▸ Problem to solve
From the listing below, reproduce word for word the part that opens with the line containing "ramified datum. -/" and closes with the line containing "exact ⟨Q, rfl⟩"; reproduce nothing else.

▸ Extracted records

import Mathlib
import Summits.Ventures.HodgeRepro2.T5EisensteinField
import Summits.Ventures.HodgeRepro2.T5EisensteinPlace
import Summits.Ventures.HodgeRepro2.T5EisensteinInertPlace
import Summits.Ventures.HodgeRepro2.T5EisensteinSplitPlace
import Summits.Ventures.HodgeRepro2.T5CompletionDegreeSum
import Summits.Ventures.HodgeRepro2.T6N5LocalGaussianWitness
import Summits.Ventures.HodgeRepro2.T6N5LocalInertWitness
import Summits.Ventures.HodgeRepro2.T6N5LocalSignModelGlobalWitness

/-!
# T6N5LocalSignModelDichotomy — Tier 6, M2 sub-step N5 (t6-p8's half): the inert / ramified dichotomy of the
place data is EXCLUSIVE, so the branch chosen by `placeData` is DECIDED by the arithmetic of the place

`T6N5LocalSignModelGlobal.placeData v w hKL huniq : InertPlace v w ⊕ RamPlace v w` is a CHOICE (`Nonempty.some`)
between the two kinds of place data; the route's reading «at `2` in `ℚ(ζ₄)` the chosen branch is the ramified one»
was, until this file, a mathematical remark (owner file §24, precision line) that the kernel did not decide. It does
now:
* `irreducible_algebraMap_iff` — two uniformisers of `K_v` are associated
  (`IsDiscreteValuationRing.associated_of_irreducible`), so whether a uniformiser of `K_v` stays irreducible in
  `O_{L_w}` does not depend on the uniformiser;
* `exclusive` — no place carries both an `InertPlace` and a `RamPlace` (the former's uniformiser stays irreducible,
  the latter's does not); `isEmpty_inertPlace` / `isEmpty_ramPlace`;
* `eq_inr_of_ramPlace` / `eq_inl_of_inertPlace` / `placeData_eq_inr` / `placeData_eq_inl` — ANY place data, in
  particular the chosen `placeData`, are of the kind a witness of either kind dictates; `D_eq_ramDatum` /
  `D_eq_inertDatum` / `hyps_iff_ramHyps` / `hyps_iff_inertHyps` — the local sign datum and the hypotheses of a
  `LocalInput` are those of the statement of record of that kind; `toyInput_placeData_eq_ram` / `_eq_inert` — the
  toy input at the chosen place data is the toy of that kind;
* `nonempty_ramPlace_iff` / `nonempty_inertPlace_iff` / `nonempty_inertPlace_iff_isEmpty_ramPlace` — under the
  global hypotheses (`[L : K] = 2`, `w` the only place above `v`) a ramified (inert) datum exists iff a uniformiser
  of `K_v` stops being (stays) irreducible in `O_{L_w}`, and exactly one of the two kinds occurs;
* on `ℚ ⊆ ℚ(ζ₄)` at `2` (p4's `T5GaussianPlace`, `T6N5LocalGaussianWitness.gaussianPlace`):
  `isEmpty_inertPlace_v₂`, `placeData_v₂_eq_inr`, **`localInputAt_toyFamily_v₂`** (the toy family's local input at
  `2` IS the ramified toy input), `ofGlobal_toyFamily_D_v₂`, **`gaussian_global_witness_ram`**
  (`gaussian_global_witness` read at `2`: the datum there is the ramified statement of record's datum on the gen-6
  ramified toy, and `Solves` there is Theorem N5.T2 on it);
* on `ℚ ⊆ ℚ(ζ₃)` (p4's `T5EisensteinInertPlace` at `2`, `T5EisensteinPlace` at `3`, `T5EisensteinSplitPlace` at
  `7`): `isEmpty_ramPlace_v₂_L₃` / `isNonSplit_v₂_L₃` / `placeData_v₂_L₃_eq_inl` (inert), `eisensteinRamPlace` /
  `isNonSplit_v₃` / `placeData_v₃_eq_inr` (tame ramified), `not_isNonSplit_v₇` / `kindOf_v₇` (split), and
  **`kindOf_surjective_L₃`** — every value of `PlaceKind` occurs among the places of `ℚ` relative to `ℚ(ζ₃)`
  (README §10.5(ii)(c): none of the three clauses of a sign model on `GlobalIndex ℚ` is vacuous).
Definition lane, Mathlib + the cell's files only; no display. Nothing here touches the host datum.
README §8(d): uses an L-value-free non-vanishing device: NO.
-/

namespace Summit.Ventures.HodgeRepro2.T6.N5LocalSignModelDichotomy

open Summit.Ventures.HodgeRepro2 IsDedekindDomain HeightOneSpectrum
  Summit.Ventures.HodgeRepro2.T6.N5LocalDatum Summit.Ventures.HodgeRepro2.T6.N5Local
  Summit.Ventures.HodgeRepro2.T6.N5LocalTateChars Summit.Ventures.HodgeRepro2.T6.N5LocalWeilQuotient
  Summit.Ventures.HodgeRepro2.T6.N5LocalQuotientToy Summit.Ventures.HodgeRepro2.T6.N5LocalRamToyEps
  Summit.Ventures.HodgeRepro2.T6.N5LocalInertToyEps Summit.Ventures.HodgeRepro2.T6.N5LocalRamCompletion
  Summit.Ventures.HodgeRepro2.T6.N5LocalInertCompletion Summit.Ventures.HodgeRepro2.T6.N5Rich
  Summit.Ventures.HodgeRepro2.T6.N5RealPlace Summit.Ventures.HodgeRepro2.T6.N5LocalSignModel
  Summit.Ventures.HodgeRepro2.T6.N5LocalSignModelGlobal
  Summit.Ventures.HodgeRepro2.T6.N5LocalSignModelGlobalWitness

noncomputable section

/-! ### The dichotomy is exclusive -/

section General

variable {K : Type} [Field K] [NumberField K] (v : HeightOneSpectrum (NumberField.RingOfIntegers K))
  {L : Type} [Field L] [NumberField L] [Algebra K L] (w : HeightOneSpectrum (NumberField.RingOfIntegers L))
  [w.asIdeal.LiesOver v.asIdeal]

/-- Two uniformisers of `K_v` are associated (`IsDiscreteValuationRing.associated_of_irreducible`) and associated
elements have associated images under `algebraMap`; so «`ϖ` stays irreducible in `O_{L_w}`» does not depend on
the uniformiser `ϖ`. -/
theorem irreducible_algebraMap_iff {ϖ ϖ' : v.adicCompletionIntegers K} (hϖ : Irreducible ϖ)
    (hϖ' : Irreducible ϖ') :
    Irreducible (algebraMap (v.adicCompletionIntegers K) (w.adicCompletionIntegers L) ϖ) ↔
      Irreducible (algebraMap (v.adicCompletionIntegers K) (w.adicCompletionIntegers L) ϖ') :=
  ((IsDiscreteValuationRing.associated_of_irreducible (v.adicCompletionIntegers K) hϖ hϖ').map
    (algebraMap (v.adicCompletionIntegers K) (w.adicCompletionIntegers L))).irreducible_iff

/-- THE DICHOTOMY IS EXCLUSIVE: no place carries both an inert datum and a ramified datum — the inert datum's
uniformiser stays irreducible in `O_{L_w}`, the ramified datum's does not, and the two are associated. -/
theorem exclusive (Q : InertPlace v w) (Q' : RamPlace v w) : False :=
  Q'.hram ((irreducible_algebraMap_iff v w Q.hϖ Q'.hϖ).mp Q.hϖS)

/-- A ramified datum rules out every inert datum. -/
theorem isEmpty_inertPlace (Q' : RamPlace v w) : IsEmpty (InertPlace v w) :=
  ⟨fun Q => exclusive v w Q Q'⟩

/-- An inert datum rules out every ramified datum. -/
theorem isEmpty_ramPlace (Q : InertPlace v w) : IsEmpty (RamPlace v w) :=
  ⟨fun Q' => exclusive v w Q Q'⟩

/-- ANY place data are ramified when a ramified datum exists. -/
theorem eq_inr_of_ramPlace (pd : InertPlace v w ⊕ RamPlace v w) (Q' : RamPlace v w) :
    ∃ Q : RamPlace v w, pd = Sum.inr Q := by
  rcases pd with Q | Q
  · exact (exclusive v w Q Q').elim
  · exact ⟨Q, rfl⟩

/-- ANY place data are inert when an inert datum exists. -/
theorem eq_inl_of_inertPlace (pd : InertPlace v w ⊕ RamPlace v w) (Q : InertPlace v w) :
    ∃ Q' : InertPlace v w, pd = Sum.inl Q' := by
  rcases pd with Q' | Q'
  · exact ⟨Q', rfl⟩
  · exact (exclusive v w Q Q').elim

/-- THE CHOSEN PLACE DATA ARE DECIDED: `placeData` is ramified when a ramified datum exists. -/
theorem placeData_eq_inr (hKL : Module.finrank K L = 2)
    (huniq : ∀ w' : HeightOneSpectrum (NumberField.RingOfIntegers L), w'.asIdeal.LiesOver v.asIdeal → w' = w)
    (Q' : RamPlace v w) : ∃ Q : RamPlace v w, placeData v w hKL huniq = Sum.inr Q :=
  eq_inr_of_ramPlace v w _ Q'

▸ Exercise result
/-- An inert datum rules out every ramified datum. -/
theorem isEmpty_ramPlace (Q : InertPlace v w) : IsEmpty (RamPlace v w) :=
  ⟨fun Q' => exclusive v w Q Q'⟩

/-- ANY place data are ramified when a ramified datum exists. -/
theorem eq_inr_of_ramPlace (pd : InertPlace v w ⊕ RamPlace v w) (Q' : RamPlace v w) :
    ∃ Q : RamPlace v w, pd = Sum.inr Q := by
  rcases pd with Q | Q
  · exact (exclusive v w Q Q').elim
  · exact ⟨Q, rfl⟩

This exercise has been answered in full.